|Publication Type||Journal Article|
|Year of Publication||2009|
|Authors||Keshishian, H, Addona, T, Burgess, M, Mani, DR, Shi, X, Kuhn, E, Sabatine, MS, Gerszten, RE, Carr, SA|
|Journal||Molecular & cellular proteomics : MCP|
Verification of candidate biomarkers requires specific assays to selectively detect and quantify target proteins in accessible biofluids. The primary objective of verification is to screen potential biomarkers to ensure that only the highest quality candidates from the discovery phase are taken forward into preclinical validation. Because antibody reagents for a clinical grade immunoassay often exist for a small number of candidates, alternative methodologies are required to credential new and unproven candidates in a statistically viable number of serum or plasma samples. Using multiple reaction monitoring coupled with stable isotope dilution MS, we developed quantitative, multiplexed assays in plasma for six proteins of clinical relevance to cardiac injury. The process described does not require antibodies for immunoaffinity enrichment of either proteins or peptides. Limits of detection and quantitation for each signature peptide used as surrogates for the target proteins were determined by the method of standard addition using synthetic peptides and plasma from a healthy donor.
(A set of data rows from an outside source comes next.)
/-- **Large times suffice.**  In `hasMassGap_of_diagBound` the diagonal bound for the tensor `P` is
only needed for `t ≥ t₀(P)` (any `t₀`, free constant): for `0 ≤ t < t₀` the diagonal quantity is
`⟨v, e^{−tH}v⟩` with `v = Ψ_P − ⟨Ω,Ψ_P⟩Ω`, of modulus `≤ ‖v‖²` (contraction), which is absorbed into the
constant. [cite: GlimmJaffeQP1987, §6.1 Thm. 6.1.3] -/
theorem hasMassGap_of_diagBound_largeTime (T : OSData ι d) (hd : 1 < d) (Δ : ℝ)
    (hdiag : ∀ (n : ℕ), n ≠ 0 → ∀ (k : Fin n → ι) (P : 𝓢((Fin n → EuclideanSpace ℝ (Fin d)), ℂ)),
      P ∈ slabOrderedProducts d n → ∃ C t₀ : ℝ, ∀ t : ℝ, t₀ ≤ t → 0 ≤ t →
        ‖T.schwinger (n + n) (Fin.append (k ∘ Fin.rev) k)
              ((osAdjoint P).appendTensor (translateMulti (EuclideanSpace.single 0 t) P)) -
            T.schwinger n (k ∘ Fin.rev) (osAdjoint P) * T.schwinger n k P‖ ≤
          C * Real.exp (-Δ * t)) :
    T.HasMassGap Δ := by
  have hOS : OSReconstructionNoE1 T.schwinger := OSReconstructionNoE1.of_osAxioms T.osAxioms
  have h0 : T.schwinger.IsNormalized := T.normalized
  refine hasMassGap_of_diagBound T hd Δ fun n hn k P hP => ?_
  obtain ⟨C, t₀, hC⟩ := hdiag n hn k P hP
  have hPt : IsTimeOrdered P := IsTimeOrdered.of_mem_slabOrderedProducts hP
  set v : hOS.Hilbert := hOS.fieldVec n k P hPt - ⟪hOS.vacuum, hOS.fieldVec n k P hPt⟫_ℂ • hOS.vacuum
    with hv
  -- the diagonal quantity is `⟨v, e^{-tH} v⟩`, of modulus `≤ ‖v‖²`
  have hid : ∀ t : ℝ, 0 ≤ t →
      T.schwinger (n + n) (Fin.append (k ∘ Fin.rev) k)
          ((osAdjoint P).appendTensor (translateMulti (EuclideanSpace.single 0 t) P)) -
        T.schwinger n (k ∘ Fin.rev) (osAdjoint P) * T.schwinger n k P = ⟪v, hOS.transfer t v⟫_ℂ := by
    intro t ht
    rw [hv, hOS.inner_proj_transfer_proj h0, hOS.inner_fieldVec_transfer_fieldVec k k hPt hPt ht,
      hOS.inner_fieldVec_vacuum, hOS.inner_vacuum_fieldVec]
  have hbd : ∀ t : ℝ, ‖⟪v, hOS.transfer t v⟫_ℂ‖ ≤ ‖v‖ ^ 2 := fun t =>
    (norm_inner_le_norm _ _).trans (by
      rw [sq]; exact mul_le_mul_of_nonneg_left (hOS.norm_transfer_le t v) (norm_nonneg _))
  refine ⟨max C 0 + ‖v‖ ^ 2 * Real.exp (|Δ| * |t₀|), fun t ht => ?_⟩
  have hE : 0 ≤ Real.exp (-Δ * t) := (Real.exp_pos _).le
  have hK : 0 ≤ ‖v‖ ^ 2 * Real.exp (|Δ| * |t₀|) := by positivity
  rcases le_or_gt t₀ t with hle | hlt
  · calc _ ≤ C * Real.exp (-Δ * t) := hC t hle ht
      _ ≤ (max C 0 + ‖v‖ ^ 2 * Real.exp (|Δ| * |t₀|)) * Real.exp (-Δ * t) :=
          mul_le_mul_of_nonneg_right ((le_max_left _ _).trans (le_add_of_nonneg_right hK)) hE
  · have h1 : (1 : ℝ) ≤ Real.exp (|Δ| * |t₀|) * Real.exp (-Δ * t) := by
      rw [← Real.exp_add]
      refine Real.one_le_exp ?_
      have h2 : Δ * t ≤ |Δ| * t := mul_le_mul_of_nonneg_right (le_abs_self Δ) ht
      have h3 : |Δ| * t ≤ |Δ| * |t₀| :=
        mul_le_mul_of_nonneg_left (hlt.le.trans (le_abs_self t₀)) (abs_nonneg Δ)
      linarith
    rw [hid t ht]
    calc ‖⟪v, hOS.transfer t v⟫_ℂ‖ ≤ ‖v‖ ^ 2 * 1 := by rw [mul_one]; exact hbd t
      _ ≤ ‖v‖ ^ 2 * (Real.exp (|Δ| * |t₀|) * Real.exp (-Δ * t)) :=
          mul_le_mul_of_nonneg_left h1 (sq_nonneg _)
      _ = (‖v‖ ^ 2 * Real.exp (|Δ| * |t₀|)) * Real.exp (-Δ * t) := by ring
      _ ≤ (max C 0 + ‖v‖ ^ 2 * Real.exp (|Δ| * |t₀|)) * Real.exp (-Δ * t) :=
          mul_le_mul_of_nonneg_right (le_add_of_nonneg_left (le_max_right _ _)) hE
Limits of quantitation ranged from 2 to 15 ng/ml for most of the target proteins. Quantitative measurements were obtained for one to two signature peptides derived from each target protein, including low abundance protein markers of cardiac injury in the nanogram/milliliter range such as the cardiac troponins. Intra- and interassay coefficients of variation were predominantly <10 and 25%, respectively. The configured multiplex assay was then used to measure levels of these proteins across three time points in six patients undergoing alcohol septal ablation for hypertrophic obstructive cardiomyopathy. These results are the first demonstration of a multiplexed, MS-based assay for detection and quantification of changes in concentration of proteins associated with cardiac injury in the low nanogram/milliliter range. Our results also demonstrate that these assays retain the necessary precision, reproducibility, and sensitivity to be applied to novel and uncharacterized candidate biomarkers for verification of proteins in blood.